The bourgeoisie, which is a tiny minority of society, can have its own party, and even several parties - but we are supposed to believe that the working class, which is the majority, could not have even one of its own? Nonsense! This lie has been pushed on the workers for years by the bourgeoisie, the politicians, the media, all the establishment - and by union leaders.

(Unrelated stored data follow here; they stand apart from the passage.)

import Summits.HodgeConjecture.HodgeConjecture.Theorems.K2E3UnitaryLayerCharacterSurjective      -- ★ p856060 (this seat): (S-U) `exists_character_extension`, 𝔰_ε-projections; brings ★ (Char-U) p855984, ★ (S) GL p855619
import Summits.HodgeConjecture.HodgeConjecture.Theorems.K2E3UnitaryLayerOccurrenceNilpotent      -- ★ p856020 (this seat): (N-U) transfer `forall_map_trace_eq_one_of_unitary_occurrence`; brings ★ (N) GL p855641
import HarnessLib

/-!
# Crux `H413` — K2-LIT E3 «EllipticInputs», U12-h engine (Char-U∕S-U∕N-U with CONDUCTOR DEFECT): the four `𝔰_ε`-bricks of the non-split transport — non-degeneracy, near-commutation
# (`hint`), occurrence (`hocc`), layer-character surjectivity (`hS`) — for an additive character `ψ` that is trivial on `𝒪` and non-trivial only at level `−1 − c₀` (instead of `−1`):
# every output exponent shifts by `c₀`.  This is what makes the twisted local character cheap at DYADIC non-split places (`ψ_± := ψ₁(x ± σx)`, `c₀ := v_E(2)`), so the (Psi-twisted)
# input of ★ p855958∕p856036 `exists_levelTraceStable_U(_regime)` is elementary at every place

Cell `hodgecm-mathlib`, Track B «K2-LIT», crux item `stmt-HodgeConjecture-24833` (h413), line `K2_E3_EllipticInputs`, unit U12 «HC characters», socket U12-h
`sig_K2E3CharLocConstNearRegular` (‹#9L›), depth-halving road, non-split transport; seat K2E1b-p08 (g2) (K2 bus 2026-09-04T00:2xZ); `--supports stmt-HodgeConjecture-24833 --as
helper`.  THEOREMS ONLY — no `def`, no named fact, no instance, no notation, no `sorry`.  Same letters and argument order as the exact bricks (★ `valBound_of_forall_unitary_layer`,
★ `valBound_conj_sub_of_agree_on_unitary_overlap`, ★ `exists_nilpotent_add_valBound_of_unitary_occurrence`, ★ `exists_eigen_param_of_unitary_character`) with `hψ'` replaced by
`hψ'c : ∃ x, v x ≤ |ϖ|^{−(c₀+1)} ∧ ψ x ≠ 1`; `c₀ = 0` recovers them.  HONEST LABEL: HC_CM is proved only modulo the 7 printed citations (2 remaining named inputs: hLiu418 =
stmt-HodgeConjecture-24832, h413 = stmt-HodgeConjecture-24833) until rung 0 closes; count-neutral.

THE MATHEMATICS [HarishChandra1999, §17 Thm. 17.1; BushnellHenniart2006, §1.7 (level of a character, `ψ ↦ ψ(c·)`); Weyl1939, Ch. II §10].  (§1) If `ψ` is trivial on `𝒪` and
non-trivial on `ϖ^{−c₀−1}𝒪`, its exact conductor exponent `c := min{j : ψ ≢ 1 on ϖ^{−j−1}𝒪} ≤ c₀` exists (`exists_exact_conductor`), and `ψ′ := ψ((ϖ^c)⁻¹·)` (Mathlib
`AddChar.mulShift`) has conductor EXACTLY `𝒪` with `χ^{ψ}_X = χ^{ψ′}_{ϖ^c X}` (`mulShift_map_trace_smul`).  (§2) The Cayley-test induction of ★ (Char-U) and the transfer of ★ (N-U)
never used exactness, only `ψ|_𝒪 ≡ 1` and the twist `hanti` — which are statements about `ψ`, while ★ GL non-degeneracy ∕ ★ GL (N) ∕ ★ GL (S) are applied to `ψ′` and the rescaled
parameter `ϖ^c X` (no `𝔰_ε`-membership is needed on the GL side).  Undoing the rescaling costs `|ϖ|^{−c} ≤ |ϖ|^{−c₀}` in every output: `v(X) ≤ |ϖ|^{−(m′+c₀)}`
(`valBound_of_forall_unitary_layer_defect`), `cH := d + c₀` (`valBound_conj_sub_of_agree_on_unitary_overlap_defect`), `E := d + c₀` (`exists_nilpotent_add_valBound_of_unitary_occurrence_defect`),
regime `N + c₀ + d_S ≤ 2N′` (`exists_eigen_param_of_unitary_character_defect`, with the `𝔰_ε`-projection step factored as `map_trace_mul_eq_projection_of_mem`).

## References
* [HarishChandra1999] Harish-Chandra (DeBacker–Sally), *Admissible Invariant Distributions on Reductive p-adic Groups*, ULECT 16 (1999), §17 Thm. 17.1, §20 p. 84.
* [BushnellHenniart2006] C. J. Bushnell, G. Henniart, *The Local Langlands Conjecture for GL(2)*, Grundlehren 335 (2006), §1.7.
* [Weyl1939] H. Weyl, *The Classical Groups* (1939), Ch. II §10.
-/

set_option autoImplicit false
-- the mandated namespace repeats `HodgeConjecture.HodgeConjecture`, as in every `Theorems/*.lean` of this sub-problem
set_option linter.dupNamespace false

Of course the working class has more than enough forces to build its own party. If Kerry wins this time, it will be mainly because of the efforts of all those union activists who, despite what Kerry stands for, manage to convince their fellow workers to go to vote. If Kerry wins, a good part of the price of his victory will have been paid for by the unions' fund raising efforts - and, what's even more significant - by all the activities union activists have carried out. Think about all this effort, all the energy that is put in by working class militants campaigning for Kerry. If this same energy were spent in defending the interests of the working class, in telling the truth about the trap of the two-party system, in exposing the policy of both parties, in helping workers to regain confidence in their own capacities, we would have a workers' party.

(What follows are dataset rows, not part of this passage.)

import Summits.QuantumAdvantage.QuantumAdvantage.Theorems.MobiusLadderLiouvilleOrthogonalTC0SensLtf
import HarnessLib

/-!
# Crux `MobiusLadder.LiouvilleOrthogonalTC0` (stmt-QuantumAdvantage-1393), line `Sketch`, skeleton v6:
# stub `stub_orLtf_translate` — block translates of an `OR` of threshold tests are `OR`s of unate functions

For integer linear threshold tests `L_a(x) = [t_a ≤ Σ_i w_{a,i} x_i]` (`a < K`) of `n` Boolean
variables, a partition `π : Fin n → Fin m` of the variables into `m` blocks and a base point `x`,
each block translate `σ ↦ L_a(x ⊕ π^*σ)` (bit `i` of the argument is `x_i ⊕ σ_{π i}`) is again a
linear threshold function `[Θ_a ≤ Σ_l W_{a,l} σ_l]` of `σ ∈ {0,1}^m`, now with real weights
(`LtfCore.decide_intLtf_eq` to read the integer test over `ℝ`, then `StubPeresTail.ltf_translate`).
A real threshold function is unate: with the orientation `o_{a,l} = [0 ≤ W_{a,l}]`, moving `σ_l` from
`¬ o_{a,l}` to `o_{a,l}` replaces the summand `W_{a,l} [σ_l]` by `max (W_{a,l}) 0`, so it can only
switch the test on (`StubOrLtfTranslate.ltf_unate`). Packaging the translated tests `f a` with their
orientations `o a` gives the registered stub, consumed by Kane's bound `stub_kaneSens` (D. M. Kane,
*The average sensitivity of an intersection of half spaces*, 2014) in the depth-two rung of the line.
-/

set_option linter.dupNamespace false -- D-0017: single-problem summit ⇒ `QuantumAdvantage.QuantumAdvantage` by design

noncomputable section

namespace Summit.QuantumAdvantage.QuantumAdvantage.Theorems.LiouvilleOrthogonalTC0

open Finset

namespace StubOrLtfTranslate

variable {m : ℕ}

/-- Splitting the linear form `Σ_l W_l [τ_l]` at the updated coordinate `j`:
`Σ_l W_l [(σ[j ↦ c])_l] = W_j [c] + Σ_{l ≠ j} W_l [σ_l]`. -/
theorem sum_update (W : Fin m → ℝ) (σ : Fin m → Bool) (j : Fin m) (c : Bool) :
    ∑ l, W l * (if Function.update σ j c l then (1 : ℝ) else 0) =
      W j * (if c then (1 : ℝ) else 0) + ∑ l ∈ univ.erase j, W l * (if σ l then (1 : ℝ) else 0) := by
  rw [← Finset.add_sum_erase _ _ (mem_univ j), Function.update_self]
  congr 1
  refine Finset.sum_congr rfl fun l hl => ?_
  rw [Function.update_of_ne (Finset.ne_of_mem_erase hl)]

/-- The summand `W_j [c]` is maximised at the orientation `c = [0 ≤ W_j]` (where it equals
`max W_j 0`). -/
theorem mul_ite_le (a : ℝ) (c : Bool) :
    a * (if c then (1 : ℝ) else 0) ≤ a * (if decide (0 ≤ a) then (1 : ℝ) else 0) := by
  by_cases ha : 0 ≤ a
  · rw [decide_eq_true ha]
    cases c
    · simpa using ha
    · simp
  · rw [decide_eq_false ha]
    cases c
    · simp
    · simpa using le_of_lt (not_le.mp ha)

/-- **A real linear threshold function is unate.** For `g(σ) = [Θ ≤ Σ_l W_l σ_l]` and the
orientation `o_j = [0 ≤ W_j]`: if `g(σ[j ↦ ¬ o_j])` holds then so does `g(σ[j ↦ o_j])`. -/
theorem ltf_unate (W : Fin m → ℝ) (Θ : ℝ) (σ : Fin m → Bool) (j : Fin m)
    (h : decide (Θ ≤ ∑ l, W l *
        (if Function.update σ j (!decide (0 ≤ W j)) l then (1 : ℝ) else 0)) = true) :
    decide (Θ ≤ ∑ l, W l *
        (if Function.update σ j (decide (0 ≤ W j)) l then (1 : ℝ) else 0)) = true := by
  have h' := of_decide_eq_true h
  rw [sum_update] at h'
  refine decide_eq_true ?_
  rw [sum_update]
  exact h'.trans (add_le_add (mul_ite_le (W j) _) le_rfl)

end StubOrLtfTranslate

open StubOrLtfTranslate in
/-- **Stub `stub_orLtf_translate` (line `Sketch`, v6) — block translates of an `OR` of threshold
tests are `OR`s of unate functions.** For integer tests `L_a(x) = [t_a ≤ Σ_i w_{a,i} x_i]`, a
partition `π : [n] → [m]` and a base point `x`, each translate `σ ↦ L_a(x ⊕ π^*σ)` is a real
threshold function `f_a(σ) = [Θ_a ≤ Σ_l W_{a,l} σ_l]` of `σ ∈ {0,1}^m` (`StubPeresTail.ltf_translate`),
hence unate with orientation `o_{a,l} = [0 ≤ W_{a,l}]` (`StubOrLtfTranslate.ltf_unate`), and the
`OR` over `a` of the integer tests is the `OR` of the `f_a`. -/
theorem stub_orLtf_translate {n m K : ℕ} (w : Fin K → Fin n → ℤ) (t : Fin K → ℤ)
    (π : Fin n → Fin m) (x : Fin n → Bool) :
    ∃ (f : Fin K → (Fin m → Bool) → Bool) (o : Fin K → Fin m → Bool),
      (∀ (a : Fin K) (σ : Fin m → Bool) (j : Fin m),
        f a (Function.update σ j (!o a j)) = true → f a (Function.update σ j (o a j)) = true) ∧
      ∀ σ : Fin m → Bool,
        decide (∃ a : Fin K, t a ≤ ∑ i, w a i * (if xor (x i) (σ (π i)) then (1 : ℤ) else 0)) =
          decide (∃ a : Fin K, f a σ = true) := by
  choose W Θ hWΘ using fun a : Fin K =>
    StubPeresTail.ltf_translate (fun i => ((w a i : ℤ) : ℝ)) ((t a : ℤ) : ℝ) π x
  refine ⟨fun a σ => decide (Θ a ≤ ∑ l, W a l * (if σ l then (1 : ℝ) else 0)),
    fun a l => decide (0 ≤ W a l), fun a σ j h => ltf_unate (W a) (Θ a) σ j h, fun σ => ?_⟩
  refine decide_eq_decide.mpr (exists_congr fun a => ?_)
  have h : decide (t a ≤ ∑ i, w a i * (if xor (x i) (σ (π i)) then (1 : ℤ) else 0)) =
      decide (Θ a ≤ ∑ l, W a l * (if σ l then (1 : ℝ) else 0)) :=
    (LtfCore.decide_intLtf_eq (w a) (t a) (fun i => xor (x i) (σ (π i)))).trans
      (congrFun (hWΘ a) σ)
  exact ⟨fun hp => h.symm.trans (decide_eq_true hp), fun hq => of_decide_eq_true (h.trans hq)⟩

end Summit.QuantumAdvantage.QuantumAdvantage.Theorems.LiouvilleOrthogonalTC0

The working class has the forces required to build up its own party in this country. But this party won't come into existence so long as workers follow the path laid down by union officials, throwing the money workers raise down the rat hole of the Democratic party, letting all their militant efforts be used to put the Democrats back in office once again.

A workers' party is not only possible, it is an absolute necessity. Whatever comes out of the November elections, the working class will still have to confront new attacks. What will count then is what workers decide to do, standing up for themselves, refusing further calls for sacrifices, fighting against the downsizing that has cost so many jobs. And, not least, making their voices heard against these bloody wars, which are not only setting American workers against other peoples in the world and grinding down a new generation of young people who are sent off as cannon fodder, but are stealing from the population's needs at home. In beginning to fight against these things, workers can start down a road that could end up with them breaking out of the two-party straitjacket that has imprisoned us for so long, building their own party, one devoted solely to defending the interests of all working and oppressed people.